*** Begin section ***

import Literature.MathematicalPhysics.QuantumManyBody.TorusAutocorrelationKernel
import Literature.MathematicalPhysics.QuantumManyBody.TorusTentKernel
import Literature.MathematicalPhysics.QuantumManyBody.PeriodicCondensateCoherence
import Literature.MathematicalPhysics.QuantumManyBody.PeriodicCoherenceFunction
import Literature.MathematicalPhysics.QuantumManyBody.PeriodicKineticBudget
import HarnessLib

/-!
# The zero mode of `log g` for one positive periodic state (infrared chain, steps (i)–(v))

Topic `Literature/MathematicalPhysics/QuantumManyBody`, namespace `BoseGas`. The per-state core of
the infrared route to Bose–Einstein condensation of dilute periodic minimisers ([Stringari1995, §2.2],
[PitaevskiiStringari1991], [MoraCastin2003, §4.3]: the Lévy/phase weights `ν_m = Re ĉ_m(log g)` of
the translation-averaged coherence `g` control `n₀/N = L⁻³∫_cell g ≥ 1 + ν₀`), with ALL limits
removed and every constant explicit:

* `log_coherence_zero_mode_ge` — for a nowhere-vanishing periodic state `Ψ` of `n+1` bosons on
  the torus of side `L` with `n + 1 = ρL³`, `ρ = s²`, assume the local coherence bound
  `g(y) ≥ 1 - τ‖y‖²` on `ℝ³`, the quadratic structure-factor floor
  `min(½, |k_m|²/(16C_Fρ)) ≤ S_m` and the Lévy bound `(n+1)ν_mS_m ≤ C_I` (`m ≠ 0`); then for
  `0 < d₀ ≤ 1` with `d₀/(Ls) ≤ 1` and `3τ(2d₀/s)² ≤ ¼`:
  **`ν₀ ≥ -1/3 - s·C_I(16 + 136C_F)/d₀³`.**
  Proof: pair `log g`, transported to `(ℝ/ℤ)³`, with the autocorrelation of the tent of radius
  `δ = d₀/(Ls)` (`autocorr_zero_mode_bound`); on its support `g ≥ ¾` by the local bound carried
  around the lattice (`periodic_lower_bound_near_lattice`), so the pairing is `≥ log(¾)(∫θ)²`;
  the non-zero modes are bounded through the floor and the Lévy bound (`levy_le_of_floor`), the
  infrared lattice sum in `d = 3` (`weighted_infrared_sum_le`) and Parseval for the tent
  (`zero_mode_error_budget`);
* `condensateOccupation_eq_ofReal_integral_coherence` — step (i) in Bochner form,
  `⟨Ψ,n₀Ψ⟩ = ofReal((n+1)L⁻³∫_cell g)` for a real non-negative state.

## References

* S. Stringari, in *Bose–Einstein Condensation*, CUP 1995, §2.2. [`Stringari1995`]
* L. Pitaevskii, S. Stringari, J. Low Temp. Phys. 85 (1991) 377. [`PitaevskiiStringari1991`]
* C. Mora, Y. Castin, Phys. Rev. A 67 (2003) 053615, §4.3. [`MoraCastin2003`]
* E. H. Lieb, R. Seiringer, J. P. Solovej, J. Yngvason, *The Mathematics of the Bose Gas and its
  Condensation*, Birkhäuser 2005, §1.2, Ch. 5. [`LSSY2005`]
-/

noncomputable section

open MeasureTheory Filter Set WithLp Complex UnitAddTorus
open scoped ENNReal NNReal ComplexConjugate

namespace Literature.MathematicalPhysics.QuantumManyBody.BoseGas

-- The measure on `ℝ/ℤ` is the Haar probability measure: the LOCAL instances of
-- `PeriodicConfigFourier.lean` (definitionally those of `Mathlib.Analysis.Fourier.AddCircleMulti`
-- and `PeriodicBoseGasFourier.lean`), re-activated locally; nothing is declared.
attribute [local instance] configFourier_measureSpace configFourier_isProbabilityMeasure
  configFourier_isProbabilityMeasure_pi configFourier_isAddLeftInvariant
  configFourier_isAddLeftInvariant_pi

section ZeroMode

variable {n : ℕ} {L : ℝ}

/-- `log(3/4) ≥ -1/3` (from `log x ≤ x - 1` at `x = 4/3`). [folklore] -/
theorem neg_third_le_log_three_quarters : -(1 / 3 : ℝ) ≤ Real.log (3 / 4) := by
  have h := Real.log_le_sub_one_of_pos (show (0 : ℝ) < 4 / 3 by norm_num)
  have : Real.log (3 / 4) = -Real.log (4 / 3) := by
    rw [← Real.log_inv]; norm_num
  rw [this]; linarith

/-- **The zero-mode inequality for one positive state** (steps (iii)–(v) of the infrared chain,
all limits removed). Let `Ψ` be a nowhere-vanishing periodic state of `n+1` bosons on the torus of
side `L`, `g` its translation-averaged coherence (explicit double integral), `ν_m = Re ĉ_m(log g)`
and `S_m = (n+1)⁻¹∫|∑ⱼe_m(xⱼ)|²|Ψ|²`. Assume `g(y) ≥ 1 - τ‖y‖²` for all `y ∈ ℝ³`, the floor
`min(½, |k_m|²/(16C_Fρ)) ≤ S_m` and the Lévy bound `(n+1)ν_mS_m ≤ C_I` for `m ≠ 0`, with
`n + 1 = ρL³`, `ρ = s²`. Then for every `0 < d₀ ≤ 1` with `d₀/(Ls) ≤ 1` and `3τ(2d₀/s)² ≤ ¼`:
`ν₀ ≥ -1/3 - s·C_I(16 + 136C_F)/d₀³`. [cite: Stringari1995, §2.2; MoraCastin2003, §4.3] -/
theorem log_coherence_zero_mode_ge (hL : 0 < L) (Ψ : PeriodicTrialState (n + 1) L)
    (hpos : ∀ X, Ψ.ψ X ≠ 0) {C_F C_I ρ s d₀ τ : ℝ} (hCF : 0 < C_F) (hCI : 0 ≤ C_I)
    (hρ : 0 < ρ) (hs : 0 < s) (hsρ : s ^ 2 = ρ) (hd₀ : 0 < d₀) (hd₀1 : d₀ ≤ 1)
    (hNρ : ((n : ℝ) + 1) = ρ * L ^ 3) (hδ1 : d₀ / (L * s) ≤ 1) (hτ : 0 ≤ τ)
    (hτd : 3 * τ * (2 * d₀ / s) ^ 2 ≤ 1 / 4)
    (hlow : ∀ y : Space, 1 - τ * ‖y‖ ^ 2 ≤ ∫ x in cell L, ∫ Y in cellN n L,
      ‖Ψ.ψ (Matrix.vecCons (x + y) Y)‖ * ‖Ψ.ψ (Matrix.vecCons x Y)‖)
    (hfloor : ∀ m : Fin 3 → ℤ, m ≠ 0 →
      min (1 / 2 : ℝ) (‖(2 * Real.pi / L) • latticeVec 1 m‖ ^ 2 / (16 * C_F * ρ)) ≤
        ((n : ℝ) + 1)⁻¹ *
          ∫ X in cellN (n + 1) L, ‖∑ j : Fin (n + 1), cellWave L m (X j)‖ ^ 2 * ‖Ψ.ψ X‖ ^ 2)
    (hI : ∀ m : Fin 3 → ℤ, m ≠ 0 →
      ((n : ℝ) + 1) *
        (cellFourierCoeff L (fun r : Space => ((Real.log (∫ x in cell L, ∫ Y in cellN n L,
          ‖Ψ.ψ (Matrix.vecCons (x + r) Y)‖ * ‖Ψ.ψ (Matrix.vecCons x Y)‖) : ℝ) : ℂ)) m).re *
        (((n : ℝ) + 1)⁻¹ *
          ∫ X in cellN (n + 1) L, ‖∑ j : Fin (n + 1), cellWave L m (X j)‖ ^ 2 * ‖Ψ.ψ X‖ ^ 2) ≤ C_I) :
    -(1 / 3 : ℝ) - s * (C_I * (16 + 136 * C_F) / d₀ ^ 3) ≤
      (cellFourierCoeff L (fun r : Space => ((Real.log (∫ x in cell L, ∫ Y in cellN n L,
        ‖Ψ.ψ (Matrix.vecCons (x + r) Y)‖ * ‖Ψ.ψ (Matrix.vecCons x Y)‖) : ℝ) : ℂ)) 0).re := by
  -- the coherence and its logarithm
  set g : Space → ℝ := fun r => ∫ x in cell L, ∫ Y in cellN n L,
    ‖Ψ.ψ (Matrix.vecCons (x + r) Y)‖ * ‖Ψ.ψ (Matrix.vecCons x Y)‖ with hgdef
  have hgc : Continuous g := continuous_coherenceFun hL Ψ
  have hg0 : ∀ r, 0 < g r := fun r => coherenceFun_pos hL Ψ hpos r
  have hgper : ∀ (y : Space) (k : Fin 3), g (y + EuclideanSpace.single k L) = g y :=
    fun y k => coherenceFun_add_single Ψ y k
  set f : Space → ℂ := fun r => ((Real.log (g r) : ℝ) : ℂ) with hfdef
  have hfc : Continuous f := continuous_ofReal_log hgc fun r => (hg0 r).ne'
  have hF : MemLp (torusFun L f) 2 (volume : Measure (UnitAddTorus (Fin 3))) := memLp_torusFun hL hfc
  -- the tent and its mass
  set δ : ℝ := d₀ / (L * s) with hδdef
  have hδ : 0 < δ := by positivity
  set θ : UnitAddTorus (Fin 3) → ℝ := fun t => ∏ i, max 0 (1 - ‖t i‖ / δ) with hθdef
  have hθc : Continuous θ := continuous_torusTent δ
  have hθ0 : ∀ t, 0 ≤ θ t := torusTent_nonneg δ
  set A : ℝ := ∫ t, θ t with hAdef
  have hA : d₀ ^ 3 / (8 * L ^ 3 * s ^ 3) ≤ A := by
    have h := integral_torusTent_ge (d := Fin 3) hδ hδ1
    rw [Fintype.card_fin] at h
    convert h using 1
    rw [hδdef]; field_simp; norm_num
  have hA0 : 0 < A := lt_of_lt_of_le (by positivity) hA
  -- weights
  have hw0 : ∀ m, 0 ≤ ‖mFourierCoeff (fun t => ((θ t : ℝ) : ℂ)) m‖ ^ 2 := fun m => by positivity
  have hwA : ∀ m, ‖mFourierCoeff (fun t => ((θ t : ℝ) : ℂ)) m‖ ^ 2 ≤ A ^ 2 :=
    fun m => sq_norm_mFourierCoeff_le hθ0 m
  have hwB : ∀ S : Finset (Fin 3 → ℤ), ∑ m ∈ S, ‖mFourierCoeff (fun t => ((θ t : ℝ) : ℂ)) m‖ ^ 2 ≤ A :=
    fun S => (sum_sq_norm_mFourierCoeff_le hθc S).trans (integral_torusTent_sq_le hδ)
  -- the error budget
  set E : ℝ := A ^ 2 * (s * (C_I * (16 + 136 * C_F) / d₀ ^ 3)) with hEdef
  have hmain := autocorr_zero_mode_bound (d := Fin 3) hθc hθ0 hF (γ := -(1 / 3 : ℝ)) (E := E) ?_ ?_
  · -- conclude by dividing by `A²`
    have hA2 : 0 < A ^ 2 := by positivity
    have : (-(1 / 3 : ℝ) - s * (C_I * (16 + 136 * C_F) / d₀ ^ 3)) * A ^ 2 ≤
        (mFourierCoeff (torusFun L f) 0).re * A ^ 2 := by
      rw [hEdef] at hmain; nlinarith [hmain]
    exact le_of_mul_le_mul_right this hA2
  · -- the support condition: on `supp Φ`, `g ≥ 3/4`
    intro t ht
    obtain ⟨u, hu1, hu2⟩ := exists_of_autocorr_ne_zero ht
    have hti : ∀ i, ‖t i‖ < 2 * δ := by
      intro i
      have h1 := norm_lt_of_torusTent_ne_zero hδ hu1 i
      have h2 := norm_lt_of_torusTent_ne_zero hδ hu2 i
      calc ‖t i‖ = ‖(t + u) i - u i‖ := by simp
        _ ≤ ‖(t + u) i‖ + ‖u i‖ := norm_sub_le _ _
        _ < 2 * δ := by linarith
    set x : Space := fromUnitTorus L t with hxdef
    have htx : toUnitTorus L x = t := toUnitTorus_fromUnitTorus hL.ne' t
    have hx : ∀ i, ‖toUnitTorus L x i‖ < 2 * δ := by rw [htx]; exact hti
    have hlow' : ∀ y : Space, 1 - τ * ‖y‖ ^ 2 ≤ g y := hlow
    have hgx := periodic_lower_bound_near_lattice hL hτ hgper hlow' hx
    have h34 : (3 / 4 : ℝ) ≤ g x := by
      have : 2 * δ * L = 2 * d₀ / s := by rw [hδdef]; field_simp
      rw [this] at hgx
      linarith
    show -(1 / 3 : ℝ) ≤ (f x).re
    simp only [hfdef, Complex.ofReal_re]
    exact neg_third_le_log_three_quarters.trans (Real.log_le_log (by norm_num) h34)
  · -- the non-zero modes
    intro S hS
    have hN : 0 < (n : ℝ) + 1 := by positivity
    -- termwise Lévy bound
    have hterm : ∀ m ∈ S, ‖mFourierCoeff (fun t => ((θ t : ℝ) : ℂ)) m‖ ^ 2 *
        (mFourierCoeff (torusFun L f) m).re ≤
        ‖mFourierCoeff (fun t => ((θ t : ℝ) : ℂ)) m‖ ^ 2 *
          (C_I / ((n : ℝ) + 1) * (2 + 16 * C_F * ρ / ‖(2 * Real.pi / L) • latticeVec 1 m‖ ^ 2)) := by
      intro m hm
      have hm0 : m ≠ 0 := fun h => hS (h ▸ hm)
      refine mul_le_mul_of_nonneg_left ?_ (hw0 m)
      exact levy_le_of_floor hN hCF hCI hρ (normSq_waveVec_pos' hL hm0) (hfloor m hm0) (hI m hm0)
    refine (Finset.sum_le_sum hterm).trans ?_
    have hsplit : ∑ m ∈ S, ‖mFourierCoeff (fun t => ((θ t : ℝ) : ℂ)) m‖ ^ 2 *
        (C_I / ((n : ℝ) + 1) * (2 + 16 * C_F * ρ / ‖(2 * Real.pi / L) • latticeVec 1 m‖ ^ 2)) =
        C_I / ((n : ℝ) + 1) * (2 * ∑ m ∈ S, ‖mFourierCoeff (fun t => ((θ t : ℝ) : ℂ)) m‖ ^ 2 +
          16 * C_F * ρ * ∑ m ∈ S, ‖mFourierCoeff (fun t => ((θ t : ℝ) : ℂ)) m‖ ^ 2 *
            (‖(2 * Real.pi / L) • latticeVec 1 m‖ ^ 2)⁻¹) := by
      rw [Finset.mul_sum, Finset.mul_sum, mul_add, Finset.mul_sum, Finset.mul_sum, ← Finset.sum_add_distrib]
      refine Finset.sum_congr rfl fun m _ => ?_
      ring
    rw [hsplit]
    have hir := weighted_infrared_sum_le hw0 hwA hwB hL hs S hS
    calc C_I / ((n : ℝ) + 1) * (2 * ∑ m ∈ S, ‖mFourierCoeff (fun t => ((θ t : ℝ) : ℂ)) m‖ ^ 2 +
          16 * C_F * ρ * ∑ m ∈ S, ‖mFourierCoeff (fun t => ((θ t : ℝ) : ℂ)) m‖ ^ 2 *
            (‖(2 * Real.pi / L) • latticeVec 1 m‖ ^ 2)⁻¹)
        ≤ C_I / ((n : ℝ) + 1) * (2 * A + 16 * C_F * ρ *
            (A ^ 2 * (96 * (s * L ^ 3 / (2 * Real.pi) ^ 3)) + s⁻¹ ^ 2 * A)) := by
          gcongr
          · exact hwB S
      _ = C_I / (s ^ 2 * L ^ 3) * (2 * A + 16 * C_F * s ^ 2 *
            (A ^ 2 * (96 * (s * L ^ 3 / (2 * Real.pi) ^ 3)) + s⁻¹ ^ 2 * A)) := by
          rw [hNρ, ← hsρ]
      _ ≤ E := zero_mode_error_budget hCI hCF hd₀ hd₀1 hs hL hA

/-- **Step (i) of the chain, Bochner form**: the condensate occupation of a real non-negative
periodic state is `ofReal((n+1) L⁻³ ∫_cell g(r) dr)` with `g` its translation-averaged coherence.
[cite: LSSY2005, §1.2 (1.17); Stringari1995, §2] -/
theorem condensateOccupation_eq_ofReal_integral_coherence (hL : 0 < L)
    (Ψ : PeriodicTrialState (n + 1) L) (hreal : ∀ X, Ψ.ψ X = (‖Ψ.ψ X‖ : ℂ)) :
    condensateOccupation (n + 1) L Ψ.ψ = ENNReal.ofReal (((n : ℝ) + 1) * ((L ^ 3)⁻¹ *
      ∫ r in cell L, ∫ x in cell L, ∫ Y in cellN n L,
        ‖Ψ.ψ (Matrix.vecCons (x + r) Y)‖ * ‖Ψ.ψ (Matrix.vecCons x Y)‖)) := by
  rw [condensateOccupation_eq_lintegral_coherence hL Ψ hreal]
  simp_rw [lintegral_slicePairing_eq_ofReal hL Ψ]
  have hg := continuous_coherenceFun hL Ψ
  rw [← ofReal_integral_eq_lintegral_ofReal (integrableOn_cell hg)
    (Eventually.of_forall fun r => integral_nonneg fun x => integral_nonneg fun Y => by positivity)]
  have hI : 0 ≤ ∫ r in cell L, ∫ x in cell L, ∫ Y in cellN n L,
      ‖Ψ.ψ (Matrix.vecCons (x + r) Y)‖ * ‖Ψ.ψ (Matrix.vecCons x Y)‖ :=
    integral_nonneg fun r => integral_nonneg fun x => integral_nonneg fun Y => by positivity
  rw [ENNReal.ofReal_mul (by positivity), ENNReal.ofReal_mul (by positivity),
    ← ENNReal.ofReal_pow hL.le, ENNReal.ofReal_inv_of_pos (by positivity)]
  congr 1
  rw [show ((n : ℝ) + 1) = ((n + 1 : ℕ) : ℝ) by push_cast; ring, ENNReal.ofReal_natCast]
  push_cast
  rfl

end ZeroMode

end Literature.MathematicalPhysics.QuantumManyBody.BoseGas

end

*** End section ***

◆ TASK TO COMPLETE
Look above for the line with "rw [this]; linarith" and the line with "Then for every". Retype those two lines and every line between them exactly, adding nothing.

◆ ANSWER FOR THE TASK
  rw [this]; linarith

/-- **The zero-mode inequality for one positive state** (steps (iii)–(v) of the infrared chain,
all limits removed). Let `Ψ` be a nowhere-vanishing periodic state of `n+1` bosons on the torus of
side `L`, `g` its translation-averaged coherence (explicit double integral), `ν_m = Re ĉ_m(log g)`
and `S_m = (n+1)⁻¹∫|∑ⱼe_m(xⱼ)|²|Ψ|²`. Assume `g(y) ≥ 1 - τ‖y‖²` for all `y ∈ ℝ³`, the floor
`min(½, |k_m|²/(16C_Fρ)) ≤ S_m` and the Lévy bound `(n+1)ν_mS_m ≤ C_I` for `m ≠ 0`, with
`n + 1 = ρL³`, `ρ = s²`. Then for every `0 < d₀ ≤ 1` with `d₀/(Ls) ≤ 1` and `3τ(2d₀/s)² ≤ ¼`:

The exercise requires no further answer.